Ferroequinologist said:


> They are 650AH batteries. I've got pictures I just need to download them off my camera.


 I have serious doubts about that. FLA batteries energy density are around 30 to 50 wh/kg. So how much does each battery weigh? 32 volt @ 650 AH they would have to weigh at least 420 Kg or 920 pounds each @ at the extreme high end of energy density of 50 wh/kg.

I believe you said they weigh 325 pounds each or 147 Kg. If they are 32 volt @ 650 AH would be a density of 140 wh/kg. So you are telling us a FLA has a higher energy density than LFP of 100 wh/kg? I seriously doubt that. 

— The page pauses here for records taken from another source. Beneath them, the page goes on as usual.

/-- item stmt-AtomisticToContinuum-11554 · crux · rank 2 · open · by planner
why it might fail: N-uniform SIGN of a first-order response (t∂ₜD_N ≥ D_N, t=ρ^(1/3)), no sign principle beyond Bogoliubov; at fixed ρ it contains thermodynamic-limit BEC, open (Fournais2020 Thm 1.2 stops at L ≪ (ρa³)^(-1/4)(ρa)^(-1/2)); κ∈[1,10²] crossover certified on the torus only (BBCS (1.11)), not Dirichlet.
sources: BoccatoEtAl2019Acta, LiebSeiringerSolovejYngvason2005, Fournais2020, CarlenEtAl2021, RossiSalasnich2013, GiorginiBoronatCasulleras1999
[crux] (card v2 K1, SS) ∀ v ∃ ρ⋆ > 0 ∀ᶠ N ∀ 0 < ρ₁ ≤ ρ₂ ≤ ρ⋆: ρ₂^(1/3)·N + ρ₁^(1/3)·cN(ρ₂) ≤
ρ₁^(1/3)·N + ρ₂^(1/3)·cN(ρ₁), cN(ρ) := condensateNumber v N (sideLength ρ N) — i.e. the depletion
per unit t, (1 − f_N)/ρ^(1/3), is non-decreasing on (0, ρ⋆] at every large N, the N-threshold
uniform in the densities (subtraction-free ℝ≥0∞ form; cN ≤ N by Bessel). [difficulty: open-problem] -/
@[route_item "route-AtomisticToContinuum-BECDensityChord", crux]
def DepletionStarShaped : Prop :=
  ∀ v : ℝ → ENNReal, Literature.MathematicalPhysics.QuantumManyBody.BoseGas.IsRepulsiveFiniteRange v → ∃ ρs : ℝ, 0 < ρs ∧ ∀ᶠ N : ℕ in Filter.atTop, ∀ ρ₁ ρ₂ : ℝ, 0 < ρ₁ → ρ₁ ≤ ρ₂ → ρ₂ ≤ ρs → ENNReal.ofReal (ρ₂ ^ (1 / 3 : ℝ)) * (N : ENNReal) + ENNReal.ofReal (ρ₁ ^ (1 / 3 : ℝ)) * Literature.MathematicalPhysics.QuantumManyBody.BoseGas.condensateNumber v N (Literature.MathematicalPhysics.QuantumManyBody.BoseGas.sideLength ρ₂ N) ≤ ENNReal.ofReal (ρ₁ ^ (1 / 3 : ℝ)) * (N : ENNReal) + ENNReal.ofReal (ρ₂ ^ (1 / 3 : ℝ)) * Literature.MathematicalPhysics.QuantumManyBody.BoseGas.condensateNumber v N (Literature.MathematicalPhysics.QuantumManyBody.BoseGas.sideLength ρ₁ N)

I am familiar with RR 32 volt batteries and Rolls Surrette makes a 32 volt 660 AH battery but it weighs in at 1240 pounds or 37 wh/kg. You must be seriously mistaken with either the weight or AH capacity


----------



## JRP3 (Mar 7, 2008)

Could that be a reserve capacity rating?


----------



## roflwaffle (Sep 9, 2008)

Sunking said:


> Well if you cannot afford to pay for the panels, you cannot afford to replace batteries every 3 to 5 years either. Off grid solar will cost you 10 times more than buying the power. And if in Canada, even higher.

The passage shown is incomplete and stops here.